Salicylic acid (SA) is an endogenous plant hormone that has a wide range of pharmacological effects. Studies have indicated that SA has herbicide safening activity. In this study, the herbicide safening activity of SA and 20 substituted molecules were tested on agar-cultured rice. Biological assay results indicated that SA and substituted SA had a low inhibitory effect on the growth of rice seedlings (Oryza sativa), and partially alleviated the effects of metolachlor toxicity. Moreover, at 0.25 mg L⁻¹, the safening effect of compounds l and u lessened the effects of metolachlor phytotoxicity on plant height and fresh weight when compared to the effects of the control, fenclorim. The effects of metolachlor toxicity were reduced on root length due to the safening effects of compounds l, n, and u; these effects were greater than those of fenclorim. These compounds could facilitate the development of novel herbicide safeners.

1. Introduction

Herbicides are commonly used to control weeds, and guarantee the normal growth and development of grain crops to meet rapidly growing demands [1]. Chloramides (e.g., metolachlor, acetochlor, and pretilachlor) are among the most commonly used herbicide types. However, chloramides negatively affect the yield and growth of crops such as sweet potato, sorghum, wheat, soybean, corn, and rice [2,3,4,5,6]. Technologies that can combat the poor selectivity of herbicides include selective conventional herbicides and herbicide safeners [7,8]. Herbicide safeners are the most direct and cost-effective of these methods [9]. When used with specific herbicides, safeners can reduce the toxicity and improve the selectivity of herbicides [9,10].

A common mechanism of herbicide detoxification by safeners, of which there are many, was derived from the theory of glutathione conjugation. According to this theory, herbicide safeners induce the expression of glutathione S–transferases (GSTs) in plants, which increases the rate of conversion of GST-bound herbicide into a non-toxic intermediate compound, thus preventing toxicity towards crops [11,12]. The first commercialized herbicide safener, 1,8–naphthalic anhydride (NA), was discovered in 1978 by Hoffman et al. and was used to protect corn from thiocarbamate herbicide damage [13,14,15,16]. Synthetic herbicide safeners such as fenclorim, dichlormid, flurazole, fenchlorazole, and dymrone have since been commercialized for crop protection [17,18,19,20]. However, some commercially available herbicide safeners (e.g., dichlormid, benoxacor, and furilazole) are toxic to both aquatic organisms and mammals [21]. The environmental toxicity of these compounds has led to a greater search for highly efficient, highly active, and environmentally friendlier herbicide safeners, representing a new direction for the development of pesticides.

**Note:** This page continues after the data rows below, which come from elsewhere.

import Literature.Analysis.FunctionSpaces.DuBoisReymondAE
import Literature.MathematicalPhysics.QuantumManyBody.MarginalSturmComparison
import Literature.MathematicalPhysics.QuantumManyBody.MarginalSturmTestMonotone
import Literature.MathematicalPhysics.QuantumManyBody.MarginalSturmWronskian
import HarnessLib

/-!
# The marginal Sturm package: the wall-flux bound `∫₀^σ et ≤ 8 μ^{3/2} η σ`

Topic `Literature/MathematicalPhysics/QuantumManyBody` (namespace
`Literature.MathematicalPhysics.QuantumManyBody.BoseGas`, sub-namespace `MarginalSturm`). Assembly
of the one-dimensional real analysis behind the near-wall energy bound of the crux
`RigidMomentumBound` (`AtomisticToContinuum/BoseEinsteinCondensation`, stub `stub_sturmPackage`).
Think of `m(s)` as the
mass of the one-coordinate marginal of a Dirichlet ground state at distance `s` from a wall,
`p = m'`, `et` the normal kinetic energy on the slice, `e` the full slice energy, `E'` the energy,
`E₁` the energy of the other particles, `μ ≥ E' - E₁`, `η` the mass within half a period
`π/√μ` of the wall.

* `MarginalSturm.integral_le_of_weak_subsolution` — **regular data**: `ω > 0`, `π/ω ≤ S`, `m` with
  continuous derivative `p`, `m(0) = 0`, `m ≥ 0` on `[0, S]`, `0 ≤ et`, `p² ≤ 4 m·et` a.e., the weak
  subsolution inequality `∫₀^S g·et + ½∫₀^S g'·p ≤ ω² ∫₀^S g·m` (`C¹` `g ≥ 0`), `∫₀^{π/ω} m ≤ η`
  ⟹ `∫₀^σ et ≤ (4 + 2π/3) ω³ η σ` for `0 < σ ≤ π/(4ω)`. Route: Wronskian monotonicity
  (`integral_deriv_mul_wronskian_nonpos` + `le_of_forall_integral_deriv_mul_nonpos`) ⟹
  `wall_wronskian_nonneg` ⟹ `m/sin²(ω·)` nondecreasing ⟹ `m(s) ≤ Φs²`, `Φ = 4ω³η/π`, and `p ≥ 0` on
  `(0, π/(2ω)]`; then test the weak inequality with the `C¹` wall profile of `BoseGasWallCutoff`
  (`1` on `[0, σ]`, `0` on `[2σ, ∞)`, `|slope| ≤ π/(2σ)`):
  `∫₀^σ et ≤ ω² ∫₀^{2σ} m + (π/(4σ)) m(2σ) ≤ Φσ(π²/6 + π)`.
* `MarginalSturm.exists_continuous_slope` — **du Bois-Reymond step**: if `m` is continuous on
  `[0, S]`, `m = ∫₀ p`, and `∫₀^S g e + ½∫₀^S g' p = E' ∫₀^S g m` for all `C¹` `g`, then `p` has the
  continuous representative `2∫₀(e - E'm)` and `m` is `C¹` on `[0, S]` (tree lemma
  `Literature.Analysis.FunctionSpaces.ae_eq_add_setIntegral_of_forall_test`).
* `MarginalSturm.integral_normalKinetic_le` — **the package in the weak form delivered by the
  many-body problem** (hypotheses on `m, p, et, e, E', E₁, μ, η, S` exactly as in the stub;
  conclusion `∫₀^σ et ≤ 8 μ √μ η σ` for `0 < σ ≤ π/(4√μ)`).

On the exact profile `m = (2/π) sin²`, `et = e = (2/π) cos²`, `μ = E' = 1`, `E₁ = 0`, `S = π` every
hypothesis is an equality and `∫₀^σ et ≤ (2/π)σ`. Tagged folklore (Sturm 1836, Picone 1910, in
weak form). Deliberately NOT here: the sharp constant (`≈ 1.54`), the matched interior comparison.
-/

noncomputable section

namespace Literature.MathematicalPhysics.QuantumManyBody.BoseGas

open _root_.MeasureTheory _root_.Filter _root_.Set _root_.Real intervalIntegral
open scoped Topology

namespace MarginalSturm

/-- **The wall-flux bound for regular data.** Let `ω > 0`, `π/ω ≤ S`, `p` continuous, `m' = p`
everywhere, `m 0 = 0`, `m ≥ 0` on `[0, S]`, `et` integrable on `[0, S]` with `0 ≤ et` and
`p² ≤ 4 m·et` a.e., the weak subsolution inequality `∫₀^S g·et + ½∫₀^S g'·p ≤ ω² ∫₀^S g·m` for
all `C¹` `g ≥ 0`, and `∫₀^{π/ω} m ≤ η`. Then `∫₀^σ et ≤ (4 + 2π/3) ω³ η σ` for `0 < σ ≤ π/(4ω)`.
Proof: the Wronskian comparison with `sin(ω·)` (`integral_deriv_mul_wronskian_nonpos`,
`le_of_forall_integral_deriv_mul_nonpos`, `wall_wronskian_nonneg`) makes `m/sin²(ω·)` nondecreasing
on `(0, π/ω)` and `p ≥ 0` on `(0, π/(2ω)]`, whence `m(s) ≤ Φ s²` with `Φ = 4ω³η/π`
(`le_integral_mul_sq_of_monotoneOn`); testing the inequality with the `C¹` wall profile equal to `1`
on `[0, σ]` and `0` on `[2σ, ∞)` (slope `≤ π/(2σ)` in absolute value) gives
`∫₀^σ et ≤ ω² ∫₀^{2σ} m + (π/(4σ)) m(2σ) ≤ Φσ (π²/6 + π)`. [folklore] -/
theorem integral_le_of_weak_subsolution {ω S η : ℝ} {m p et : ℝ → ℝ} (hω : 0 < ω)
    (hS : π / ω ≤ S) (hp : Continuous p) (hm : ∀ x, HasDerivAt m (p x) x) (hm0 : m 0 = 0)
    (hmnn : ∀ x ∈ Icc 0 S, 0 ≤ m x) (het : IntegrableOn et (Icc 0 S))
    (hae : ∀ᵐ x ∂(volume.restrict (Icc 0 S)), 0 ≤ et x ∧ p x ^ 2 ≤ 4 * m x * et x)
    (hineq : ∀ g : ℝ → ℝ, ContDiff ℝ 1 g → (∀ x, 0 ≤ g x) →
      (∫ x in (0 : ℝ)..S, g x * et x) + (1 / 2) * (∫ x in (0 : ℝ)..S, deriv g x * p x) ≤
        ω ^ 2 * ∫ x in (0 : ℝ)..S, g x * m x)
    (hη : ∫ x in (0 : ℝ)..(π / ω), m x ≤ η) {σ : ℝ} (hσ : 0 < σ) (hσ' : σ ≤ π / (4 * ω)) :
    ∫ x in (0 : ℝ)..σ, et x ≤ (4 + 2 * π / 3) * ω ^ 3 * η * σ := by
  have hmc : Continuous m := continuous_iff_continuousAt.2 fun x => (hm x).continuousAt
  have hL : 0 < π / ω := div_pos pi_pos hω
  have h4L : π / (4 * ω) < π / (2 * ω) := by
    rw [div_lt_div_iff_of_pos_left pi_pos (by positivity) (by positivity)]; linarith
  have h2L : π / (2 * ω) < π / ω := by
    rw [div_lt_div_iff_of_pos_left pi_pos (by positivity) hω]; linarith
  -- Step 1: local Wronskian monotonicity
  have hmono : ∀ a b : ℝ, 0 < a → a < b → b < π / ω → (∀ x ∈ Icc a b, 0 < m x) →
      p a * sin (ω * a) / (2 * sqrt (m a)) - sqrt (m a) * (ω * cos (ω * a)) ≤
        p b * sin (ω * b) / (2 * sqrt (m b)) - sqrt (m b) * (ω * cos (ω * b)) := by
    intro a b ha hab hb hpos
    have hq2 : ∀ x ∈ Icc a b, 2 * sqrt (m x) ≠ 0 := fun x hx =>
      mul_ne_zero two_ne_zero (sqrt_ne_zero'.2 (hpos x hx))
    have hsq : Continuous fun x => sqrt (m x) := hmc.sqrt
    refine le_of_forall_integral_deriv_mul_nonpos
      (W := fun x => p x * sin (ω * x) / (2 * sqrt (m x)) - sqrt (m x) * (ω * cos (ω * x)))
      hab (by fun_prop (disch := assumption)) fun g hg hg0 hga hgb => ?_
    exact integral_deriv_mul_wronskian_nonpos hω ha.le hab (hb.le.trans hS) hb.le hp hm hpos
      het hae hineq hg hg0 hga hgb
  -- Step 2: `V ≥ 0`, monotonicity of `m / sin²`, the quadratic bound, `p ≥ 0`
  have hV : ∀ c ∈ Ioo 0 (π / ω), 0 ≤ p c * sin (ω * c) - 2 * m c * (ω * cos (ω * c)) :=
    fun c hc => wall_wronskian_nonneg hω hS hm hm0 hmnn hmono hc
  have hR := monotoneOn_div_sin_sq hω hm hV
  have hη0 : 0 ≤ η := (integral_nonneg hL.le fun x hx => hmnn x ⟨hx.1, hx.2.trans hS⟩).trans hη
  set Φ : ℝ := 4 * ω / π * η * ω ^ 2 with hΦ
  have hΦnn : 0 ≤ Φ := by positivity
  have hmsq : ∀ s ∈ Icc 0 (π / (2 * ω)), m s ≤ Φ * s ^ 2 := by
    intro s hs
    rcases hs.1.eq_or_lt with h | h
    · rw [← h, hm0]; simp
    have h1 := le_integral_mul_sq_of_monotoneOn hω hmc (fun x hx => hmnn x ⟨hx.1, hx.2.trans hS⟩)
      hR ⟨h, hs.2⟩
    have h2 : 4 * ω / π * (∫ x in (0 : ℝ)..(π / ω), m x) * (ω * s) ^ 2 ≤
        4 * ω / π * η * (ω * s) ^ 2 :=
      mul_le_mul_of_nonneg_right (mul_le_mul_of_nonneg_left hη (by positivity)) (sq_nonneg _)
    calc m s ≤ 4 * ω / π * η * (ω * s) ^ 2 := h1.trans h2
      _ = Φ * s ^ 2 := by rw [hΦ]; ring
  have hpnn : ∀ c ∈ Ioc 0 (π / (2 * ω)), 0 ≤ p c := by
    intro c hc
    have hc' : c ∈ Ioo 0 (π / ω) := ⟨hc.1, hc.2.trans_lt h2L⟩
    have hsin : 0 < sin (ω * c) :=
      sin_pos_of_pos_of_lt_pi (mul_pos hω hc.1) (by rw [← lt_div_iff₀' hω]; exact hc'.2)
    have hcos : 0 ≤ cos (ω * c) := cos_nonneg_of_neg_pi_div_two_le_of_le
      (by linarith [mul_pos hω hc.1, pi_pos])
      (by rw [le_div_iff₀ (two_pos), mul_comm, ← mul_assoc, ← le_div_iff₀' (by positivity)];
          exact hc.2)
    have h1 := hV c hc'
    have h2 : 0 ≤ 2 * m c * (ω * cos (ω * c)) :=
      mul_nonneg (mul_nonneg two_pos.le (hmnn c ⟨hc.1.le, hc'.2.le.trans hS⟩))
        (mul_nonneg hω.le hcos)
    exact nonneg_of_mul_nonneg_left (by linarith) hsin
  -- Step 3: the test function (wall profile `1` on `(-∞, σ]`, `0` on `[2σ, ∞)`)
  have h2σ : 2 * σ ≤ π / (2 * ω) := by
    have : π / (2 * ω) = 2 * (π / (4 * ω)) := by field_simp; ring
    rw [this]; linarith
  have h2σS : 2 * σ ≤ S := h2σ.trans (h2L.le.trans hS)
  set θ : ℝ → ℝ := fun x => (1 + cos (π * max 0 (min 1 ((x - σ) / σ)))) / 2 with hθ
  set θ' : ℝ → ℝ := fun x => -(π / σ) * sin (π * max 0 (min 1 ((x - σ) / σ))) / 2 with hθ'
  have hθC : ContDiff ℝ 1 θ := WallCutoff.contDiff_wallProfile hσ
  have hθc : Continuous θ := hθC.continuous
  have hθ01 : ∀ x, 0 ≤ θ x ∧ θ x ≤ 1 := fun x => WallCutoff.wallProfile_mem σ σ x
  have hθ1 : ∀ x, x ≤ σ → θ x = 1 := fun x hx => WallCutoff.wallProfile_of_le hσ hx
  have hθ0 : ∀ x, 2 * σ ≤ x → θ x = 0 := fun x hx =>
    WallCutoff.wallProfile_of_ge hσ (by linarith)
  have hdθ : ∀ x, deriv θ x = θ' x := fun x => WallCutoff.deriv_wallProfile hσ x
  have hθ'c : Continuous θ' := WallCutoff.continuous_wallProfileDeriv σ σ
  have hθ'0 : ∀ x, x ∉ Ioo σ (2 * σ) → θ' x = 0 := by
    intro x hx
    rcases le_or_gt x σ with h | h
    · exact WallCutoff.wallProfileDeriv_of_le hσ h
    · exact WallCutoff.wallProfileDeriv_of_ge hσ (by
        have : ¬ x < 2 * σ := fun h' => hx ⟨h, h'⟩
        linarith [not_lt.1 this])
  have hθ'le : ∀ x, -(π / (2 * σ)) ≤ θ' x := fun x =>
    (abs_le.1 (WallCutoff.abs_wallProfileDeriv_le hσ σ x)).1
  -- apply the weak inequality
  have key := hineq θ hθC fun x => (hθ01 x).1
  -- (a) the kinetic term dominates `∫₀^σ et`
  have hθet : IntegrableOn (fun x => θ x * et x) (Icc 0 S) :=
    het.continuousOn_mul hθc.continuousOn isCompact_Icc
  have hii : ∀ c d, 0 ≤ c → c ≤ d → d ≤ S →
      IntervalIntegrable (fun x => θ x * et x) volume c d := fun c d hc hcd hd =>
    (hθet.mono_set (by rw [uIcc_of_le hcd]; exact Icc_subset_Icc hc hd)).intervalIntegrable
  have hσS : σ ≤ S := by linarith
  have ha : ∫ x in (0 : ℝ)..σ, et x ≤ ∫ x in (0 : ℝ)..S, θ x * et x := by
    rw [← integral_add_adjacent_intervals (hii 0 σ le_rfl hσ.le hσS) (hii σ S hσ.le hσS le_rfl)]
    have h1 : ∫ x in (0 : ℝ)..σ, θ x * et x = ∫ x in (0 : ℝ)..σ, et x := by
      refine integral_congr fun x hx => ?_
      rw [uIcc_of_le hσ.le] at hx
      simp [hθ1 x hx.2]
    have h2 : 0 ≤ ∫ x in σ..S, θ x * et x := by
      refine integral_nonneg_of_ae_restrict hσS ?_
      have hae' := ae_restrict_of_ae_restrict_of_subset (Icc_subset_Icc hσ.le le_rfl) hae
      filter_upwards [hae'] with x hx
      exact mul_nonneg (hθ01 x).1 hx.1
    rw [h1]
    linarith
  -- (b) the mass term
  have hb : ∫ x in (0 : ℝ)..S, θ x * m x ≤ Φ * ((2 * σ) ^ 3 / 3) := by
    have hθm : Continuous fun x => θ x * m x := hθc.mul hmc
    rw [← integral_add_adjacent_intervals (hθm.intervalIntegrable 0 (2 * σ))
      (hθm.intervalIntegrable (2 * σ) S)]
    have h1 : ∫ x in (2 * σ)..S, θ x * m x = 0 := by
      rw [integral_congr (g := fun _ => (0 : ℝ)) fun x hx => ?_, intervalIntegral.integral_zero]
      rw [uIcc_of_le h2σS] at hx
      simp [hθ0 x hx.1]
    have h2 : ∫ x in (0 : ℝ)..(2 * σ), θ x * m x ≤ ∫ x in (0 : ℝ)..(2 * σ), Φ * x ^ 2 := by
      refine integral_mono_on (by linarith) (hθm.intervalIntegrable _ _)
        ((continuous_const.mul (continuous_pow 2)).intervalIntegrable _ _) fun x hx => ?_
      have hmx : 0 ≤ m x := hmnn x ⟨hx.1, hx.2.trans h2σS⟩
      calc θ x * m x ≤ 1 * m x := mul_le_mul_of_nonneg_right (hθ01 x).2 hmx
        _ = m x := one_mul _
        _ ≤ Φ * x ^ 2 := hmsq x ⟨hx.1, hx.2.trans h2σ⟩
    have h3 : ∫ x in (0 : ℝ)..(2 * σ), Φ * x ^ 2 = Φ * ((2 * σ) ^ 3 / 3) := by
      rw [intervalIntegral.integral_const_mul, integral_pow]; norm_num
    linarith
  -- (c) the boundary (flux) term
  have hc : -(π / (4 * σ)) * (Φ * (2 * σ) ^ 2) ≤
      (1 / 2) * ∫ x in (0 : ℝ)..S, deriv θ x * p x := by
    have h1 : ∫ x in (0 : ℝ)..S, deriv θ x * p x = ∫ x in σ..(2 * σ), θ' x * p x := by
      simp only [hdθ]
      exact integral_eq_integral_of_forall_not_mem_Ioo hσ.le (by linarith) h2σS fun x hx => by
        rw [hθ'0 x hx, zero_mul]
    have h2 : ∫ x in σ..(2 * σ), -(π / (2 * σ)) * p x ≤ ∫ x in σ..(2 * σ), θ' x * p x := by
      refine integral_mono_on (by linarith) ((continuous_const.mul hp).intervalIntegrable _ _)
        ((hθ'c.mul hp).intervalIntegrable _ _) fun x hx => ?_
      exact mul_le_mul_of_nonneg_right (hθ'le x) (hpnn x ⟨hσ.trans_le hx.1, hx.2.trans h2σ⟩)
    have h3 : ∫ x in σ..(2 * σ), -(π / (2 * σ)) * p x = -(π / (2 * σ)) * (m (2 * σ) - m σ) := by
      rw [intervalIntegral.integral_const_mul, integral_eq_sub_of_hasDerivAt (fun x _ => hm x)
        (hp.intervalIntegrable _ _)]
    have h4 : m (2 * σ) ≤ Φ * (2 * σ) ^ 2 := hmsq (2 * σ) ⟨by linarith, h2σ⟩
    have h5 : 0 ≤ m σ := hmnn σ ⟨hσ.le, hσS⟩
    have h6 : 0 < π / (2 * σ) := by positivity
    rw [h1]
    have h7 : -(π / (2 * σ)) * (m (2 * σ) - m σ) ≤ ∫ x in σ..(2 * σ), θ' x * p x := h3 ▸ h2
    have h8 : (π / (2 * σ)) * (m (2 * σ) - m σ) ≤ (π / (2 * σ)) * (Φ * (2 * σ) ^ 2) :=
      mul_le_mul_of_nonneg_left (by linarith) h6.le
    have h9 : π / (4 * σ) = (1 / 2) * (π / (2 * σ)) := by field_simp; ring
    rw [h9]
    nlinarith
  -- (d) combine
  have hωσ : ω * σ ≤ π / 4 := by
    rw [le_div_iff₀ (by norm_num : (0:ℝ) < 4)]
    calc ω * σ * 4 = (4 * ω) * σ := by ring
      _ ≤ (4 * ω) * (π / (4 * ω)) := mul_le_mul_of_nonneg_left hσ' (by positivity)
      _ = π := by field_simp
  have hωσ0 : 0 ≤ ω * σ := by positivity
  have htot : ∫ x in (0 : ℝ)..σ, et x ≤
      ω ^ 2 * (Φ * ((2 * σ) ^ 3 / 3)) + π / (4 * σ) * (Φ * (2 * σ) ^ 2) := by
    have := mul_le_mul_of_nonneg_left hb (sq_nonneg ω)
    linarith
  have hrhs : ω ^ 2 * (Φ * ((2 * σ) ^ 3 / 3)) + π / (4 * σ) * (Φ * (2 * σ) ^ 2) =
      Φ * σ * (8 * (ω * σ) ^ 2 / 3 + π) := by
    field_simp
    ring
  have hfin : Φ * σ * (8 * (ω * σ) ^ 2 / 3 + π) ≤ Φ * σ * (8 * (π / 4) ^ 2 / 3 + π) := by
    have : (ω * σ) ^ 2 ≤ (π / 4) ^ 2 := pow_le_pow_left₀ hωσ0 hωσ 2
    have hΦσ : 0 ≤ Φ * σ := mul_nonneg hΦnn hσ.le
    nlinarith
  have hid : Φ * σ * (8 * (π / 4) ^ 2 / 3 + π) = (4 + 2 * π / 3) * ω ^ 3 * η * σ := by
    rw [hΦ]; field_simp; ring
  linarith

Salicylic acid (SA) is an endogenous plant hormone that plays an important role in the regulation and control of plant growth and developmental processes [22], such as seed germination, stomatal movement, photoperiodic responses, organ differentiation, and senescence mediation [23,24,25]. SA is also involved in the regulation of starvation-induced flowering in duckweed (Lemna paucicostata) [26], which has led to the use of SA as an inhibitor of ethylene release in sliced flowers and to preserve fruit [27,28,29]. Numerous studies have shown that SA is an important signal molecule for plant disease resistance [30,31,32,33], and that plants’ SA concentration is closely related to overall disease resistance. SA induces plants such as tobacco, cucumber, soybean, beet, rice, and corn to produce and accumulate protein, which can convey resistance to fungi, bacteria, viruses, and other harmful microorganisms [34,35,36,37,38,39].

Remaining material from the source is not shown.